Ну, можно и паспорта полистать, для общего развития. О зелёный какой-то, это что у нас? Марокко вроде. Арабская вязь дублируется английским шрифтом. Абдулхалик ибн Мухаммад аль чего-то там. Я такие буквосочетания и не выговорю. А этот темно-синий с мордой какой-то хищной кошки. Конго, однако. Ты смотри, даже секс указан. Стоим, ржём. Пол естественно, но всё равно смешно. А это чего, блэк, блэк, блэк. Ага, цвет кожи, цвет глаз, цвет волос. Надо было ещё цвет зубов прописать. Прикольно бы получилось. Блэк, блэк, блэк энд уайт. Этот чёрт, когда заходил, скалился во все тридцать два белейших зуба.
Ближе к одиннадцати начинают приходить девчонки, выкупать паспорта. Дело то налаженное. За копейку малую можно оставить заморского гостя на всю ночь. Ну и нам неплохо. Выходим с Лёхой на крыльцо. Нет, нет и нет, ничего у нас не чешется. Время подходит, надо ворота закрывать на ночь. Хорошие ночи в начале сентября, тёплые. Потянувшись, спускаюсь с крыльца. Вот те раз! На обочине дороги у ворот, скрипнув тормозами, останавливается чёрная Волга. Распахнув дверь, из машины вываливается полковник Зайцев, заместитель начальника госпиталя по МТО, и строевым шагом марширует к КПП. Чётко так шагает, тянет мысок. Только почему-то без обуви, в одних серых носках шлёпает по сентябрьским лужам. На полковнике голубая рубашка-гавайка, вся в каких-то ананасах, фламинго и прочей тропической нечисти, белые полотняные штаны. И судя по роже, пьян товарищ полковник в лоскуты. Пьян-не пьян, а начальство. Стоим вытянувшись, по стойке «смирно».
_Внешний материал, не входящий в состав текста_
import Summits.QuantumFields.YangMills.Theorems.BalabanUVNodesN12DirectSurjHsurjProxies
import HarnessLib

/-!
# BalabanUVNodes ∕ N12 — (P4)′ SUPPORT EDITION, PRELIMINARIES: the bookkeeping lemmas of the level-ranked assembly (`…N12DirectSurjHsurjSupport`)

Cell `pub-ymgap` (HUMAN RULINGS D-0062 ∕ D-0149), WIDTH SEAT `pub-ymgap-dag-n12-w6` g8 (node N12 = [B15]; key K1⁹ `stmt-QuantumFields-27364`, `--kind proof --supports … --as helper`;
count-neutral).  THEOREMS ONLY (0 `def`, 0 `instance`, 0 `sorry`).  Split off the assembly file to respect the 400-line rule; nothing of Bałaban's is in here.

CONTENTS.  §1 generic bookkeeping: `exists_threshold` (the arithmetic of the plaquette threshold `ε`: `D·ε < ρ`, `C₂·(D·ε)·(Cp·CΦ) ≤ ½`), `exists_placement` (a vector placed on a set of
coordinates, zero elsewhere, sup norm not larger), `exists_truncTarget` (the target truncated to the rows hosted at one site: values, norm, and «nonzero ⟹ a charged row hosted there»),
`sum_apply_eq_of_support` (a sum of vectors with pairwise disjoint supports, read at one coordinate), `sigma_mk_zero_eq_iff`.  §2 at the record: `exists_cardSeminorm` (the seminorm `p = #bonds·‖·‖_∞` with
`Σ_b ‖Y_b‖² ≤ p(Y)²`, `p ≤ Cp‖·‖`), `exists_flatBlocks_uniform` (g6's flat site blocks `…SiteBlockFlat.exists_flat_siteBlock` chosen at every `(n+1)`-site with ONE letter `CΦ ≥ 1` for the
levels `< k`).

HONEST FRAMING.  Bookkeeping [folklore] + g6's flat site block by name; count-neutral helper; N12 NOT discharged; K1⁹ NOT closed; R4 closes only the conditional finite-`𝕋⁴` rung
`BalabanLadder.UV`; no summit statement is proved here and NOT the Yang–Mills mass gap (Clay).
-/

noncomputable section

open scoped BigOperators Matrix.Norms.L2Operator Topology NNReal
open Filter

namespace Summit.QuantumFields.YangMills.BalabanUVNodes.N12DirectSurjHsurjSupportPrelim

open Literature.MathematicalPhysics.QuantumFieldTheory.Balaban1983to89
open Node00 B15DeterminingSets
open T4Continuum (T4Family)
open BlockAveragingEMLLinearised (linAvg)
open T4AdjointCovarianceUnitary (lieSU)
open B5Eq118OneStroke (iterBlockOf)
open B16Ineq19NearFlatSliceNorms (opNorm_coe_le_norm_lieSU)
open Summit.QuantumFields.YangMills.BalabanUVNodes.N12DirectSurjSiteBlockFlat (exists_flat_siteBlock)

/-! ## §1  Generic bookkeeping -/

section Generic

/-- The arithmetic of the plaquette threshold: for `ρ > 0` and nonnegative `C₂, Cp, CΦ, D` there is `ε > 0` with `D·ε < ρ` and `C₂·(D·ε)·(Cp·CΦ) ≤ ½` (take `ε := ρ ∕ (4(D+1)(C₂+1)(Cp·CΦ+1)(ρ+1))`).
[folklore] -/
theorem exists_threshold {C₂ Cp CΦ ρ D : ℝ} (hC₂ : 0 ≤ C₂) (hCp : 0 ≤ Cp) (hCΦ : 0 ≤ CΦ) (hρ : 0 < ρ) (hD : 0 ≤ D) :
    ∃ ε : ℝ, 0 < ε ∧ D * ε < ρ ∧ C₂ * (D * ε) * (Cp * CΦ) ≤ 1 / 2 := by
  set Pd : ℝ := 4 * (D + 1) * ((C₂ + 1) * (Cp * CΦ + 1) * (ρ + 1)) with hPd_def
  have hM0 : 0 ≤ Cp * CΦ := mul_nonneg hCp hCΦ
  have hge1 : 1 ≤ (C₂ + 1) * (Cp * CΦ + 1) * (ρ + 1) :=
    one_le_mul_of_one_le_of_one_le (one_le_mul_of_one_le_of_one_le (by linarith) (by nlinarith)) (by linarith)
  have hPd : 4 * (D + 1) ≤ Pd := by
    rw [hPd_def]; exact le_mul_of_one_le_right (by linarith) hge1
  have hPd0 : 0 < Pd := lt_of_lt_of_le (by linarith) hPd
  refine ⟨ρ / Pd, div_pos hρ hPd0, ?_, ?_⟩
  · rw [← mul_div_assoc, div_lt_iff₀ hPd0]
    nlinarith
  · have h1 : C₂ * (D * (ρ / Pd)) * (Cp * CΦ) = (C₂ * D * ρ * (Cp * CΦ)) / Pd := by ring
    rw [h1, div_le_iff₀ hPd0, hPd_def]
    have h2 : C₂ * D * ρ * (Cp * CΦ) ≤ (C₂ + 1) * (D + 1) * (ρ + 1) * (Cp * CΦ + 1) :=
      mul_le_mul (mul_le_mul (mul_le_mul (by linarith) (by linarith) hD (by linarith)) (by linarith) hρ.le
        (mul_nonneg (by linarith) (by linarith))) (by linarith) hM0 (mul_nonneg (mul_nonneg (by linarith) (by linarith)) (by linarith))
    nlinarith

variable {α σ ι E : Type*} [Fintype α] [Fintype ι] [NormedAddCommGroup E]

/-- PLACEMENT: a vector `v` indexed by rows is placed on a set `S` of coordinates through the row map `e` (zero off `S`); its sup norm is not larger. [folklore] -/
theorem exists_placement (S : Set α) (e : ∀ b, b ∈ S → ι) (v : ι → E) :
    ∃ x : α → E, (∀ (b : α) (hb : b ∈ S), x b = v (e b hb)) ∧ (∀ b, b ∉ S → x b = 0) ∧ ‖x‖ ≤ ‖v‖ := by
  classical
  refine ⟨fun b => if h : b ∈ S then v (e b h) else 0, fun b hb => dif_pos hb, fun b hb => dif_neg hb, (pi_norm_le_iff_of_nonneg (norm_nonneg v)).2 fun b => ?_⟩
  split_ifs with h
  · exact norm_le_pi_norm v _
  · rw [norm_zero]; exact norm_nonneg v

/-- TRUNCATED TARGET: the rows of `S` hosted at the site `y` carry `v`, the others `0`; sup norm not larger; a nonzero truncated target has a charged row hosted at `y`. [folklore] -/
theorem exists_truncTarget [DecidableEq σ] (S : Set α) (e : ∀ c, c ∈ S → ι) (host : α → σ) (y : σ) (v : ι → E) :
    ∃ t : α → E, (∀ (c : α) (hc : c ∈ S), t c = if host c = y then v (e c hc) else 0) ∧ ‖t‖ ≤ ‖v‖ ∧
      (t ≠ 0 → ∃ (c : α) (hc : c ∈ S), host c = y ∧ v (e c hc) ≠ 0) := by
  classical
  refine ⟨fun c => if h : c ∈ S then (if host c = y then v (e c h) else 0) else 0, fun c hc => by simp only [dif_pos hc],
    (pi_norm_le_iff_of_nonneg (norm_nonneg v)).2 fun c => ?_, fun hne => ?_⟩
  · split_ifs
    · exact norm_le_pi_norm v _
    · rw [norm_zero]; exact norm_nonneg v
    · rw [norm_zero]; exact norm_nonneg v
  · by_contra hall
    apply hne
    funext c
    rw [Pi.zero_apply]
    split_ifs with h1 h2
    · by_contra hvc
      exact hall ⟨c, h1, h2, hvc⟩
    · rfl
    · rfl

omit [Fintype α] [Fintype ι] in
/-- A sum of vectors whose supports sit in pairwise different blocks, read at one coordinate: only the block of that coordinate contributes. [folklore] -/
theorem sum_apply_eq_of_support [Fintype σ] {M : Type*} [AddCommMonoid M] (blk : α → σ) (X : σ → α → M) (hX : ∀ y b, X y b ≠ 0 → blk b = y) (b : α) :
    (∑ y, X y) b = X (blk b) b := by
  classical
  rw [Finset.sum_apply, Finset.sum_eq_single (blk b)]
  · intro y _ hne
    by_contra hb
    exact hne (hX y b hb).symm
  · intro h; exact absurd (Finset.mem_univ _) h

omit [Fintype α] in
/-- Sigma bookkeeping of the level-`0` singletons: `⟨0, c⟩ = ⟨0, b₀⟩ ↔ c = b₀` in `Σ j, β j`. [folklore] -/
theorem sigma_mk_zero_eq_iff {β : ℕ → Type*} (c b₀ : β 0) : ((⟨0, c⟩ : (j : ℕ) × β j) = ⟨0, b₀⟩) ↔ c = b₀ :=
  ⟨fun h => eq_of_heq (Sigma.mk.inj_iff.1 h).2, fun h => by rw [h]⟩

end Generic

/-! ## §2  At the record -/

section Record

variable {F : T4Family} {N : ℕ} [NeZero N] {K k : ℕ}

omit [NeZero N] in
/-- The seminorm `p := #bonds · ‖·‖_∞` on fine directions: `Σ_b ‖Y_b‖² ≤ p(Y)²` (Hilbert–Schmidt norms of the matrix entries) and `p ≤ Cp‖·‖` with `Cp := #bonds ≥ 0`. [folklore] -/
theorem exists_cardSeminorm (K N : ℕ) :
    ∃ (p : Seminorm ℝ (PBond (F.P K) 0 → lieSU (Fin N))) (Cp : ℝ), 0 ≤ Cp ∧
      (∀ Y : PBond (F.P K) 0 → lieSU (Fin N), ∑ b, ‖(Y b : Matrix (Fin N) (Fin N) ℂ)‖ ^ 2 ≤ p Y ^ 2) ∧ (∀ Y, p Y ≤ Cp * ‖Y‖) := by
  set Cp : ℝ := (Fintype.card (PBond (F.P K) 0) : ℝ) with hCp_def
  have hCp : 0 ≤ Cp := Nat.cast_nonneg _
  let p : Seminorm ℝ (PBond (F.P K) 0 → lieSU (Fin N)) := (Fintype.card (PBond (F.P K) 0) : ℝ≥0) • normSeminorm ℝ (PBond (F.P K) 0 → lieSU (Fin N))
  have hpY : ∀ Y, p Y = Cp * ‖Y‖ := fun Y => by
    show ((Fintype.card (PBond (F.P K) 0) : ℝ≥0) • normSeminorm ℝ (PBond (F.P K) 0 → lieSU (Fin N))) Y = _
    rw [hCp_def]; simp [NNReal.smul_def]
  refine ⟨p, Cp, hCp, fun Y => ?_, fun Y => (hpY Y).le⟩
  have h1 : ∀ b, ‖(Y b : Matrix (Fin N) (Fin N) ℂ)‖ ^ 2 ≤ ‖Y‖ ^ 2 := fun b =>
    pow_le_pow_left₀ (norm_nonneg _) ((opNorm_coe_le_norm_lieSU (Y b)).trans (norm_le_pi_norm Y b)) 2
  have hc : Cp ≤ Cp ^ 2 := by
    rcases Nat.eq_zero_or_pos (Fintype.card (PBond (F.P K) 0)) with h | h
    · simp [hCp_def, h]
    · have : (1 : ℝ) ≤ Cp := by rw [hCp_def]; exact_mod_cast h
      nlinarith
  calc ∑ b, ‖(Y b : Matrix (Fin N) (Fin N) ℂ)‖ ^ 2 ≤ ∑ _b : PBond (F.P K) 0, ‖Y‖ ^ 2 := Finset.sum_le_sum fun b _ => h1 b
    _ = Cp * ‖Y‖ ^ 2 := by rw [Finset.sum_const, Finset.card_univ, nsmul_eq_mul]
    _ ≤ Cp ^ 2 * ‖Y‖ ^ 2 := mul_le_mul_of_nonneg_right hc (sq_nonneg _)
    _ = p Y ^ 2 := by rw [hpY, mul_pow]

omit [NeZero N] in
/-- FLAT SITE BLOCKS WITH ONE LETTER: g6's real-linear flat site block (`…SiteBlockFlat.exists_flat_siteBlock`) chosen at every `(n+1)`-site, with ONE bound `CΦ ≥ 1` on their letters for the levels
`n < k` (the sum of the per-site letters — per instance). [cite: Balaban1985Variational, (44)–(47) p.285 (bookkeeping)] -/
theorem exists_flatBlocks_uniform (k : ℕ)
    (Q : (i : ℕ) → (PBond (F.P K) 0 → Matrix (Fin N) (Fin N) ℂ) → PBond (F.P K) i → Matrix (Fin N) (Fin N) ℂ)
    (hQ0 : ∀ Y, Q 0 Y = Y) (hQs : ∀ (i : ℕ) (Y : PBond (F.P K) 0 → Matrix (Fin N) (Fin N) ℂ) (c : PBond (F.P K) (i + 1)), Q (i + 1) Y c = linAvg (Q i Y) c) :
    ∃ (Φf : (n : ℕ) → Site (F.P K) (n + 1) → ((PBond (F.P K) (n + 1) → lieSU (Fin N)) →ₗ[ℝ] (PBond (F.P K) 0 → lieSU (Fin N)))) (CΦ : ℝ), 1 ≤ CΦ ∧
      (∀ (n : ℕ), n < k → ∀ (y : Site (F.P K) (n + 1)) v, ‖Φf n y v‖ ≤ CΦ * ‖v‖) ∧
      ∀ (n : ℕ) (y : Site (F.P K) (n + 1)), n + 1 ≤ (F.P K).m + (F.P K).K →
        (∀ (v : PBond (F.P K) (n + 1) → lieSU (Fin N)) (c : PBond (F.P K) (n + 1)), (c.src = y ∨ c.tgt = y) →
            Q (n + 1) (fun b => (Φf n y v b : Matrix (Fin N) (Fin N) ℂ)) c = (v c : Matrix (Fin N) (Fin N) ℂ)) ∧
        (∀ v (b : PBond (F.P K) 0), Φf n y v b ≠ 0 → iterBlockOf (n + 1) b.src = y ∧ iterBlockOf (n + 1) b.tgt = y ∧ iterBlockOf n b.src ≠ iterBlockOf n b.tgt) := by
  classical
  have hfl : ∀ (n : ℕ) (y : Site (F.P K) (n + 1)), ∃ (Φ : (PBond (F.P K) (n + 1) → lieSU (Fin N)) →ₗ[ℝ] (PBond (F.P K) 0 → lieSU (Fin N))) (C : ℝ),
      0 ≤ C ∧ (∀ v, ‖Φ v‖ ≤ C * ‖v‖) ∧ (n + 1 ≤ (F.P K).m + (F.P K).K →
        (∀ (v : PBond (F.P K) (n + 1) → lieSU (Fin N)) (c : PBond (F.P K) (n + 1)), (c.src = y ∨ c.tgt = y) →
            Q (n + 1) (fun b => (Φ v b : Matrix (Fin N) (Fin N) ℂ)) c = (v c : Matrix (Fin N) (Fin N) ℂ)) ∧
        (∀ v (b : PBond (F.P K) 0), Φ v b ≠ 0 → iterBlockOf (n + 1) b.src = y ∧ iterBlockOf (n + 1) b.tgt = y ∧ iterBlockOf n b.src ≠ iterBlockOf n b.tgt)) := by
    intro n y
    by_cases h : n + 1 ≤ (F.P K).m + (F.P K).K
    · obtain ⟨Φ, hQ, hsupp, C, hC, hCn⟩ := exists_flat_siteBlock (N := N) h y
      exact ⟨Φ, C, hC, hCn, fun _ => ⟨fun v c hc => hQ Q hQ0 hQs v c hc, hsupp⟩⟩
    · exact ⟨0, 0, le_rfl, fun v => by simp, fun h' => absurd h' h⟩
  choose Φf CΦf hCΦf0 hCΦfn hΦprops using hfl
  set CΦ : ℝ := 1 + ∑ σ : (i : Fin k) × Site (F.P K) ((i : ℕ) + 1), CΦf σ.1 σ.2 with hCΦ_def
  have hCΦsum : 0 ≤ ∑ σ : (i : Fin k) × Site (F.P K) ((i : ℕ) + 1), CΦf σ.1 σ.2 := Finset.sum_nonneg fun σ _ => hCΦf0 _ _
  have hCΦle : ∀ (n : ℕ) (hn : n < k) (y : Site (F.P K) (n + 1)), CΦf n y ≤ CΦ := fun n hn y => by
    have h := Finset.single_le_sum (f := fun σ : (i : Fin k) × Site (F.P K) ((i : ℕ) + 1) => CΦf σ.1 σ.2) (fun σ _ => hCΦf0 _ _)
      (Finset.mem_univ (⟨⟨n, hn⟩, y⟩ : (i : Fin k) × Site (F.P K) ((i : ℕ) + 1)))
    rw [hCΦ_def]
    exact le_trans h (by linarith)
  exact ⟨Φf, CΦ, by rw [hCΦ_def]; linarith, fun n hn y v => (hCΦfn n y v).trans (mul_le_mul_of_nonneg_right (hCΦle n hn y) (norm_nonneg _)), hΦprops⟩

end Record

end Summit.QuantumFields.YangMills.BalabanUVNodes.N12DirectSurjHsurjSupportPrelim

end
Зайцев подходит, мутным взглядом рассматривает нас. Тыкает в меня пальцем:
– Со мной, солдат.
– Слушаюсь, – иду за начальством через КПП во двор общаги. И куда это он собрался, блин? Ага, к первому подъезду идём. О, а он ещё мне и что-то вещует.
–…никакого уважения. Я всё для госпиталя, всё. А они? Ни спасибо, ни пожалуйста…Вот смотри, парень, эти фонари я увёл у замминистра обороны. У самого…и что? А ничего. Фонари в госпитале есть, а уважения нет, – заплетающимся языком бубнит полкан. Заходим в подъезд, подходим к одной из дверей на первом этаже. Зайцев кивает на обитую темным деревом дверь:
–Ломай.
–Товарищ полковник?
–Ломай, говорю! – орёт. Вот же, блядь, попал. Чуть сгибаю левую ногу, правую отставляю назад и имитирую прямой удар ногой, стараясь, чтобы подошва сапога прошлась по полотну двери вскользь. Грохоту много, а результату нет.
– Ещё давай, бей, – бью ещё пару раз, грохот на весь подъезд. Двенадцатый час, такую мать.
– Не, товарищ полковник, не получается, – развожу руками, – крепкая зараза. Зайцев садится под дверью, обхватив голову руками.
–Ну какой же ты десантник? Иди на пост, – бормочет. Какой-какой десантник, никакой, слава богу. Выхожу из подъезда на воздух. Ох, ты ж. Мне навстречу несётся начальник патруля. В правой руке дубинка, в левой поводок Джоржа. За ними поспевает Лёха, в броннике, в каске и тож с дубьём.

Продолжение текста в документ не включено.